10. The transparent screen according to claim 9, wherein the haze value of the substrate is 0.1% to 30.0%.

11. The transparent screen according to claim 1, wherein the area ratio of the dots with respect to the substrate as viewed in the direction of the normal line to a principal surface of the substrate is 1.0% to 90.6%.

12. The transparent screen according to claim 1, wherein the plurality of dots include dots that reflect right-handed circularly polarized light and dots that reflect left-handed circularly polarized light.

13. The transparent screen according to claim 1, which includes dots each having, in a single dot, a region that reflects right-handed circularly polarized light and a region that reflects left-handed circularly polarized light.

14. The transparent screen according to claim 1, wherein the plurality of dots include two or more kinds of dots that reflect light in wavelength regions different from each other.

15. The transparent screen according to claim 1, which includes dots each having, in a single dot, two or more regions that reflect light in wavelength regions different from each other.

16. The transparent screen according to claim 1, wherein the contact angle between the dot and the substrate is 40° or larger.

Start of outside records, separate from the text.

/-- `Σ_{m ∈ I_N} u_m g(m) = Σ_{k=0}^{N} ε_k v_k g(k)` for every even weight `g` (the isometry of §2.1
against an even vector: `2 · (v_k/√2) = √2 v_k`). [cite: Groskin2026, §2.1 (p. 3) and Corollary 2.7, proof (p. 7)] -/
theorem sum_evenEmbed_mul_even {N : ℕ} (v : Fin (N + 1) → ℝ) (g : ℤ → ℝ) (hg : ∀ z, g (-z) = g z) :
    ∑ m : idx N, evenEmbed N v m * g m = ∑ k : Fin (N + 1), evenWeight k * v k * g ((k : ℕ) : ℤ) := by
  rw [sum_idx_split, Fin.sum_univ_succ]
  simp only [evenEmbed_zero', evenEmbed_succ', evenEmbed_neg_succ', hg, Fin.val_zero,
    evenWeight_zero, one_mul, Fin.val_succ, evenWeight_succ, Nat.cast_zero]
  congr 1
  refine Finset.sum_congr rfl fun k _ ↦ ?_
  have h2 : Real.sqrt 2 ≠ 0 := by positivity
  have h22 : Real.sqrt 2 ^ 2 = 2 := Real.sq_sqrt (by norm_num)
  field_simp
  linear_combination (-(v k.succ * g (((k : ℕ) + 1 : ℕ) : ℤ))) * h22

/-- `Σ_{m ∈ I_N} u_m/(m² + β²) = v₀/β² + √2 Σ_{k=1}^{N} v_k/(k² + β²)` (the pole row). PROVED.
[cite: Groskin2026, Corollary 2.7, proof (p. 7)] -/
theorem sum_evenEmbed_div (c : ℝ) (N : ℕ) (v : Fin (N + 1) → ℝ) :
    ∑ m : idx N, evenEmbed N v m / (((m : ℤ) : ℝ) ^ 2 + poleBeta c ^ 2) = poleRow c N v := by
  have h := sum_evenEmbed_mul_even v (fun z ↦ 1 / (((z : ℤ) : ℝ) ^ 2 + poleBeta c ^ 2))
    (fun z ↦ by push_cast; rw [neg_sq])
  simp only [mul_one_div] at h
  rw [h, poleRow]
  refine Finset.sum_congr rfl fun k _ ↦ ?_
  push_cast
  ring

/-- "using `Σ_m u_m m/(m² + β²) = 0` by symmetry" (p. 7). PROVED. [cite: Groskin2026, Corollary 2.7, proof (p. 7)] -/
theorem sum_evenEmbed_mul_div (c : ℝ) (N : ℕ) (v : Fin (N + 1) → ℝ) :
    ∑ m : idx N, evenEmbed N v m * ((m : ℤ) : ℝ) / (((m : ℤ) : ℝ) ^ 2 + poleBeta c ^ 2) = 0 := by
  refine sum_idx_eq_zero_of_odd fun m ↦ ?_
  rw [evenEmbed_negIdx, coe_negIdx]
  push_cast
  rw [neg_sq]
  ring
import Summits.BirchSwinnertonDyer.BirchSwinnertonDyer.Theses.PrintX8VSC
import Summits.BirchSwinnertonDyer.BirchSwinnertonDyer.Theorems.PrintX8VSCSharpFlatKatoUpperHalfContra
import HarnessLib

/-!
# Route `PrintX8VSC` (print-keyed repair twin of `PrintX8VS`), analytic rank `0`: what the route's two HELD packs
# `PublishedInputsX8Contra` (item 23741) and `HeldInputsX8RContra` (item 23734) buy BY THEMSELVES on the leaf — the UPPER half
# `ord₃ #Ш ≤ ord₃ #Ш_an` on EVERY X8 pair of analytic rank `0` (any `3`-adic image), the unit cells, and the reduction of the
# rank-zero link's conclusion `Typed.MissingPPartAt W p` to the LOWER half alone — with NO crux (neither K′ 23732, nor C′ 23733,
# nor the print-keyed main conjecture 23742) (cell `bsd-print-x8`, prover seat p2 gen 4; `--supports` 23742; closes nothing)

HONEST FRAMING: plumbing over `Theorems/PrintX8VSCSharpFlatKatoUpperHalfContra.lean` (same seat): the nine named-fact binders of
`X8KatoUpperHalfContra.X8.missingUpperBoundAt_of_sharpFlatKatoContra_of_analyticRank_eq_zero` are conjuncts 1–7 of
`PublishedInputsX8Contra` (`exists_isNewformOf`, `thm22_…`, `thm714_…`, `thm716_…_contra`, `lem59AllN_…`, the period unit at `3`,
`hasEntireLFunction_rat`) and conjuncts 3–4 of `HeldInputsX8RContra` (the JOINT contragredient Coleman–Kato package
`thm714seq_sharpFlatColemanKato_zetaJoint_contra`, projected to one colour by the PROVED
`thm714seq_sharpFlatColemanKato_zeta_contra_of_joint`, and GZK). THEOREM B enters as a kernel theorem. So, in the route's own currency:
the rank-zero link `RankZeroLinkOfPrintX8Contra` (item 23744, CLOSED from the main conjecture) needs the cruxes ONLY for the LOWER half
`MissingLowerBoundAt W 3` (`ord₃ #Ш_an ≤ ord₃ #Ш`); on the 54 rank-`0` census cells with `3 ∤ #Ш_an` (all `C_ns⁺(3)`; each of the 82
surj rank-`0` cells of the open census ty3 `x8_records.json` has `3 ∣ #Ш_an` — ERRATUM: the first filing p677290 said «134 … 80 surj +
54») the packs alone give `BSD(E,3)`. Conditional on the HELD packs (published statement-only facts); the cruxes, the leaf X8 and BSD are NOT
proved by any of this. beyond-print theorem: YES (modest; see the helper's module docstring — integral Kato-side bound at
non-surjective image = print + THEOREM B).

References: route file `Theses/PrintX8VSC.lean` (rev 2, items 23734 / 23741 / 23742 / 23744); [Sprung2012] Def. 6.1, Def. 7.11/7.12,
Thm. 7.14 with (3), Thm. 7.16 (pp. 1495–1504), §7.5; [Sprung2024] §5.2 Lemmas 5.5–5.9 (pp. 39–41); [Kato2004Asterisque] Thm. 12.5,
Thm. 12.6 (p. 222); [Pollack2003] Def. 6.15; [Miller2011LMS] Def. 1.1.
-/

set_option autoImplicit false
-- justification: the mandated namespace `Summit.BirchSwinnertonDyer.BirchSwinnertonDyer.Theorems`
-- (single-conjunct summit, Sub = Summit) repeats a segment by design (D-0017).
set_option linter.dupNamespace false

namespace Summit.BirchSwinnertonDyer.BirchSwinnertonDyer.Theorems.PrintX8VSCUpperHalf

open Literature Literature.NumberTheory.EllipticCurves Literature.NumberTheory.EllipticCurves.Rank1Residual
  Literature.NumberTheory.EllipticCurves.Rank1Residual.Typed Literature.NumberTheory.EllipticCurves.Sprung2012
open Summit.BirchSwinnertonDyer.BirchSwinnertonDyer.Theses.PrintX8VSC

/-- **The UPPER half on X8 ∩ {r_an = 0}, ANY image, from the two held packs alone** — `PublishedInputsX8Contra →
HeldInputsX8RContra → ∀ X8 pair of analytic rank 0, MissingUpperBoundAt W p` (`ord₃ #Ш ≤ ord₃ #Ш_an`): conjuncts 1–7 of the
published bundle and conjuncts 3 (joint contragredient package, projected to one colour) and 4 (GZK) of the held bundle fed to
`X8KatoUpperHalfContra.X8.missingUpperBoundAt_of_sharpFlatKatoContra_of_analyticRank_eq_zero`. No crux is consumed. Conditional on
the packs; closes nothing. [cite: Sprung2012, Def. 7.11/7.12 (p. 1503), Thm. 7.14 with (3) and Thm. 7.16 (p. 1504)]
[cite: Sprung2024, §5.2 Lemmas 5.5–5.9 (pp. 39–41)] [cite: Kato2004Asterisque, Thm. 12.5 and Thm. 12.6 (p. 222)] [cite: Miller2011LMS, Def. 1.1] -/
theorem upperHalf_rankZero_of_publishedInputs_of_heldInputs (hPub : PublishedInputsX8Contra) (hHeld : HeldInputsX8RContra) :
    ∀ (W : WeierstrassCurve ℚ) [W.IsElliptic] [W.IsGloballyMinimal] (p : ℕ) [Fact p.Prime],
      ClassX8 W p → W.analyticRank = 0 → MissingUpperBoundAt W p := by
  obtain ⟨hmodf, h22, h714, h716c, h59, h3, hmod⟩ := hPub
  obtain ⟨-, -, hJc, hGZK, -, -⟩ := hHeld
  exact X8KatoUpperHalfContra.X8.upperHalf_rankZero_of_sharpFlatFactsContra hmodf h22 h714 h716c
    (thm714seq_sharpFlatColemanKato_zeta_contra_of_joint hJc) h59 h3 hGZK hmod

/-- **UNIT CELLS from the two held packs alone** — on every X8 pair of analytic rank `0` with `ord₃ #Ш_an ≤ 0` (54 of the 142 rank-`0`
census cells), `BSD(E,3)`; no crux consumed. Conditional on the packs; closes nothing.
[cite: Sprung2012, Thm. 7.14 and Thm. 7.16 (p. 1504)] [cite: Sprung2024, §5.2 Lemmas 5.5–5.9] [cite: Miller2011LMS, §1 and Def. 1.1] -/
theorem bsdp_rankZero_shaUnit_of_publishedInputs_of_heldInputs (hPub : PublishedInputsX8Contra) (hHeld : HeldInputsX8RContra) :
    ∀ (W : WeierstrassCurve ℚ) [W.IsElliptic] [W.IsGloballyMinimal] (p : ℕ) [Fact p.Prime],
      ClassX8 W p → W.analyticRank = 0 → (∃ q : ℚ, shaAn W = (q : ℂ) ∧ padicValRat p q ≤ 0) → BSDp W p := by
  obtain ⟨hmodf, h22, h714, h716c, h59, h3, hmod⟩ := hPub
  obtain ⟨-, -, hJc, hGZK, -, -⟩ := hHeld
  exact X8KatoUpperHalfContra.X8.bsdp_rankZero_shaUnit_of_sharpFlatFactsContra hmodf h22 h714 h716c
    (thm714seq_sharpFlatColemanKato_zeta_contra_of_joint hJc) h59 h3 hGZK hmod

/-- **At analytic rank `0` the rank-zero link's conclusion reduces to the LOWER half, given the packs**: for every X8 pair of analytic
rank `0`, `Typed.MissingPPartAt W p ↔ MissingLowerBoundAt W p` (`ord₃ #Ш_an ≤ ord₃ #Ш`) — i.e. what item 23744
`RankZeroLinkOfPrintX8Contra` draws from the print-keyed main conjecture (item 23742 ⟸ K′ ∧ C′ by the glue 23743) beyond the packs is
exactly the Eisenstein-side half at the pair. Conditional on the packs; closes nothing.
[cite: Sprung2012, Thm. 7.16 (p. 1504) and Main Conj. 7.21 (p. 1505)] [cite: Miller2011LMS, Def. 1.1] -/
theorem missingPPartAt_iff_missingLowerBoundAt_rankZero_of_publishedInputs_of_heldInputs
    (hPub : PublishedInputsX8Contra) (hHeld : HeldInputsX8RContra)
    (W : WeierstrassCurve ℚ) [W.IsElliptic] [W.IsGloballyMinimal] (p : ℕ) [Fact p.Prime]
    (hX : ClassX8 W p) (h0 : W.analyticRank = 0) :
    MissingPPartAt W p ↔ MissingLowerBoundAt W p :=
  ⟨fun h ↦ (lower_and_upper_of_missingPPartAt W p h).1,
    fun hl ↦ missingPPartAt_of_lower_of_upper W p hl
      (upperHalf_rankZero_of_publishedInputs_of_heldInputs hPub hHeld W p hX h0)⟩

end Summit.BirchSwinnertonDyer.BirchSwinnertonDyer.Theorems.PrintX8VSCUpperHalf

17. The transparent screen according to claim 1, wherein the liquid crystal material is a material obtainable by curing a liquid crystal composition including a liquid crystal compound, a chiral agent, and a surfactant.

18. The transparent screen according to claim 1, wherein the haze value of the substrate is 0.1% to 30.0%.

19. The transparent screen according to claim 1, wherein a contact angle between the substrate and the dot is 40° or larger.

20. The transparent screen according to claim 1, wherein for the all points at the portion, an angle formed by the normal line to any line that is formed by from a second to 20th dark part as counted from the surface of the dot on the opposite side of the substrate and the surface of the dot is in the range of 70° to 90°.